» **Extracted data entries**
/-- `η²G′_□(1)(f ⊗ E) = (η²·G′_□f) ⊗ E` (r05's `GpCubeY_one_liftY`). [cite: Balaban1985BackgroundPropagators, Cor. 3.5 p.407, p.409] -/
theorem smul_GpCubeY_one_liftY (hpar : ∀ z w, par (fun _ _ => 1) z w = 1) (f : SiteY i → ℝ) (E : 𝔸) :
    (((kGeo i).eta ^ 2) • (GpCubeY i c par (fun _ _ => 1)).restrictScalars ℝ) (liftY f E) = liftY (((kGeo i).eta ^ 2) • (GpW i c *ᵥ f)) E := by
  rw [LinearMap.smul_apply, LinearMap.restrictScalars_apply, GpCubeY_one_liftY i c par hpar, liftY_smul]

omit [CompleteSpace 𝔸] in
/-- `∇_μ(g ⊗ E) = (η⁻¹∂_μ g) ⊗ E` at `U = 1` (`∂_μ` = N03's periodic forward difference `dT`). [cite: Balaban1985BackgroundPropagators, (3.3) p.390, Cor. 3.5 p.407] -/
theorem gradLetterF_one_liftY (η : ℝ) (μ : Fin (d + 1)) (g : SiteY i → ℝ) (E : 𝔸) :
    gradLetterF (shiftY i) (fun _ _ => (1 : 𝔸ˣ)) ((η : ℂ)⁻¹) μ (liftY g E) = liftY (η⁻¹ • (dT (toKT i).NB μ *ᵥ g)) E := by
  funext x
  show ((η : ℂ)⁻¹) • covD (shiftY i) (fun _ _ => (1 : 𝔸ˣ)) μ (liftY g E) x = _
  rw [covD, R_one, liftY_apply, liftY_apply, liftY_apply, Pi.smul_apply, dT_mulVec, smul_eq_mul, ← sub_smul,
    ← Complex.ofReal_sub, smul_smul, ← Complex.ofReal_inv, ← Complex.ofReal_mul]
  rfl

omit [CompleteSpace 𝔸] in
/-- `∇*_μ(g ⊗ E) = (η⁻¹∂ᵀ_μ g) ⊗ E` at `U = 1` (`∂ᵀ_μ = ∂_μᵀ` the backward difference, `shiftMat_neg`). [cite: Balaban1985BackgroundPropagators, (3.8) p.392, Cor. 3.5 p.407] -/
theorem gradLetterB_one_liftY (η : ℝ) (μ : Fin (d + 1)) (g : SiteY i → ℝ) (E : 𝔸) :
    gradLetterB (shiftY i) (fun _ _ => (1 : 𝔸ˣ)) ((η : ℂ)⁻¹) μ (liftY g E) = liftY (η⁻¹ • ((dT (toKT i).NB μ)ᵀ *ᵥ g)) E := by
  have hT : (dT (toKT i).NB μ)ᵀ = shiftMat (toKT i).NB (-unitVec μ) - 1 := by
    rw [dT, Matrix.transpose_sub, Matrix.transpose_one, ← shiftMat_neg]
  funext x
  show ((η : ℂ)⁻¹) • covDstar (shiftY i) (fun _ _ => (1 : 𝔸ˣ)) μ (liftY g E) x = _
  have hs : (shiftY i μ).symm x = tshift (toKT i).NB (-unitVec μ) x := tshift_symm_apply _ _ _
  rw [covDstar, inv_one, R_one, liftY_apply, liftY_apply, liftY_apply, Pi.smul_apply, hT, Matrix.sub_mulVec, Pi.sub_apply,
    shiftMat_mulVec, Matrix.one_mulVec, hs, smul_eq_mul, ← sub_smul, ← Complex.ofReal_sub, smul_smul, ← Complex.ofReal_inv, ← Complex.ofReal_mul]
--
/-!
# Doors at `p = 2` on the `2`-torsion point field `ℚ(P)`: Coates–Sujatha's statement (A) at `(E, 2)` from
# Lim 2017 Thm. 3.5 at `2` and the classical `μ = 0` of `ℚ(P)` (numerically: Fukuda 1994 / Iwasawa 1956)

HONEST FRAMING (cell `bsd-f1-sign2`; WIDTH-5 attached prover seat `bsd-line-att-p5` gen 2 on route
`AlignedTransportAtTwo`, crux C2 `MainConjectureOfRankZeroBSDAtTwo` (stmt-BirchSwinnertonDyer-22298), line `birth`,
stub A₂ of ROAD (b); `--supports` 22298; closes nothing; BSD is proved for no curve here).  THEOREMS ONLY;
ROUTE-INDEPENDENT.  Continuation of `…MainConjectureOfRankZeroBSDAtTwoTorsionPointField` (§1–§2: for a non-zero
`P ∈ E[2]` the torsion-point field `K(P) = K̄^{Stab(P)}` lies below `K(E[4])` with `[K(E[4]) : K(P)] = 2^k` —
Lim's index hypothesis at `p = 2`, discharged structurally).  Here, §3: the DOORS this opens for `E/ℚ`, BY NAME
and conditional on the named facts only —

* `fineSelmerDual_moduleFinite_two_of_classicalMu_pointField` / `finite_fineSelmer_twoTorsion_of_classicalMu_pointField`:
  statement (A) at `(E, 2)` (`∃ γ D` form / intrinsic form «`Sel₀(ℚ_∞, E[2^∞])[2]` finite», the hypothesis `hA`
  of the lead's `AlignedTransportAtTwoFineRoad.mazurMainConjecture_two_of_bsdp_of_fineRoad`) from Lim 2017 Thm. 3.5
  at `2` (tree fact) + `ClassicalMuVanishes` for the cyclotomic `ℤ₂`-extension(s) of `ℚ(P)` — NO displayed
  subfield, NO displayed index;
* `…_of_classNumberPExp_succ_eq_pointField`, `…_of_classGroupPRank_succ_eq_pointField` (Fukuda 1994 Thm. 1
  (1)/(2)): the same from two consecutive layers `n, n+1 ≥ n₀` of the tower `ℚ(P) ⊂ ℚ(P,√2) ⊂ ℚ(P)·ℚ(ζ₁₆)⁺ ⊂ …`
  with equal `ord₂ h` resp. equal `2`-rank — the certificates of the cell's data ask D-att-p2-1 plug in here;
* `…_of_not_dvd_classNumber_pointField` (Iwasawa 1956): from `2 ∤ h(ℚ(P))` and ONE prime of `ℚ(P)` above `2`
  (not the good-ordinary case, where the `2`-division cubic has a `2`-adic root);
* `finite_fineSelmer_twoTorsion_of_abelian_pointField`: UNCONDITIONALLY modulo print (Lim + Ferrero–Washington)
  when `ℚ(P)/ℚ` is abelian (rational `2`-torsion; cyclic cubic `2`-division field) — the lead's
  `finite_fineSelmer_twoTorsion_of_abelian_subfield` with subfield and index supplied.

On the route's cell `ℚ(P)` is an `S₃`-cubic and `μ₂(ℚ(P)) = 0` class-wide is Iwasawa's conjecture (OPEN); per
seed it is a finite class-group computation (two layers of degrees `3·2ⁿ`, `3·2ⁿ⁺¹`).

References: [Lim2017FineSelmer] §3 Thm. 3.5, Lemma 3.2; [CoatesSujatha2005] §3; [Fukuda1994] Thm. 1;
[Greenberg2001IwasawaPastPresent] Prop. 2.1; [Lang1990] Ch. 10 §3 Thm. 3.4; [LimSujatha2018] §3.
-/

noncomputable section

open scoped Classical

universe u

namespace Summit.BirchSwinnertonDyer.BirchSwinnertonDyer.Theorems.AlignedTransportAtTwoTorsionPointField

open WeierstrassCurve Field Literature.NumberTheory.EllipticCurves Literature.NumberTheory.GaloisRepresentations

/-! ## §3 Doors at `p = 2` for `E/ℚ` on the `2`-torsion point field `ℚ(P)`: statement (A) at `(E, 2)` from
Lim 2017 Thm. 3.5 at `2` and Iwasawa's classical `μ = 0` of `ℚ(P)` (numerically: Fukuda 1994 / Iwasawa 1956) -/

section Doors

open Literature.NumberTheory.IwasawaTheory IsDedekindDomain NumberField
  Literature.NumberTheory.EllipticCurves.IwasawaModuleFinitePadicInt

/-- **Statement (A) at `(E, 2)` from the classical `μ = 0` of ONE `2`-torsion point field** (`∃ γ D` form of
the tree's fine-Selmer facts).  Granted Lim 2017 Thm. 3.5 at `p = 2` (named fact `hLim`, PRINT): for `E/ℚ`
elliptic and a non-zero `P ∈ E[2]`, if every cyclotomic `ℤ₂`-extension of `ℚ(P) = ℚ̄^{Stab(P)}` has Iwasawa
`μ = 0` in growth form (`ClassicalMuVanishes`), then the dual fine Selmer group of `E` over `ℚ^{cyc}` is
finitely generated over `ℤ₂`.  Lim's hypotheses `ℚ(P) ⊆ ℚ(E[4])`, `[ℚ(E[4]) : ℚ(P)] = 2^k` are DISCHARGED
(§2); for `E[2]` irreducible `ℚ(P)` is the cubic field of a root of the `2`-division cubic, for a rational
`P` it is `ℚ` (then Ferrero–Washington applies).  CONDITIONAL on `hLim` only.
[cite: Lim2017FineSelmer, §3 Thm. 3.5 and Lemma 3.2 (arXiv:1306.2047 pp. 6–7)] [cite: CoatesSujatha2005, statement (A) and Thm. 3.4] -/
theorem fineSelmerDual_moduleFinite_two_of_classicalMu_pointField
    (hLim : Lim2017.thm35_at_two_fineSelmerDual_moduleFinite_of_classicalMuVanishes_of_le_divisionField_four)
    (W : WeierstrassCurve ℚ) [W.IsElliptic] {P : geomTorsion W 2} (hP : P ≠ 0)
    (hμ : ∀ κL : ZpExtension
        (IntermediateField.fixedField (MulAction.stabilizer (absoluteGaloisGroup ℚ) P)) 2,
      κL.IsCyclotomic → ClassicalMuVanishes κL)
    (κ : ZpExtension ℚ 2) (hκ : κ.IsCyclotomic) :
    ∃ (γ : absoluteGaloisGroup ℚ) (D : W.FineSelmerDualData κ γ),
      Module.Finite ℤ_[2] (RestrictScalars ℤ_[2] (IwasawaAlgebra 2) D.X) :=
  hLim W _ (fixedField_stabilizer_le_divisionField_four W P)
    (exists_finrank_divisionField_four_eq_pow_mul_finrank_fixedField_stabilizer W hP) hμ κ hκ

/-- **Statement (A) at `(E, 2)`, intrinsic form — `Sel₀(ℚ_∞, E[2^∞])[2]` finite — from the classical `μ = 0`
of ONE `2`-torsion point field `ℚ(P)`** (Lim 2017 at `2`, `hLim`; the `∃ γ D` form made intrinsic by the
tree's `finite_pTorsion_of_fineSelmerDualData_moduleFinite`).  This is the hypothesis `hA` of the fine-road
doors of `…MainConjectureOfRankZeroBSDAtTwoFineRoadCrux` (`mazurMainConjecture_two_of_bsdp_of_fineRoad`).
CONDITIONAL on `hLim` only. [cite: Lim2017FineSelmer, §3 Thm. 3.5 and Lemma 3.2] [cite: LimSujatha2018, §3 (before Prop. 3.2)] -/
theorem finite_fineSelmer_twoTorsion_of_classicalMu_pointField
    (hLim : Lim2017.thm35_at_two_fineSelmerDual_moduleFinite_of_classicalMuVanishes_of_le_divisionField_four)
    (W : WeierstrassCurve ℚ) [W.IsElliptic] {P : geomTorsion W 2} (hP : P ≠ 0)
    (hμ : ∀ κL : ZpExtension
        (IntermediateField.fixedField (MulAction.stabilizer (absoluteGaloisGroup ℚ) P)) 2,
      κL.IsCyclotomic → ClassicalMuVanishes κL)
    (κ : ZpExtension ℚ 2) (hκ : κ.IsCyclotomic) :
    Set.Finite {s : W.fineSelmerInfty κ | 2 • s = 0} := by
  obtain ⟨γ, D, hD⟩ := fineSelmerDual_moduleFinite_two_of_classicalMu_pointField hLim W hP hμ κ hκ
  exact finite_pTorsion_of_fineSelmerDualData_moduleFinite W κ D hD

» **PROBLEM DETAILS**
Count all lines of the data that include "EllipticCurves". The answer is the number alone.

» **ANSWER FOR THE TASK**
2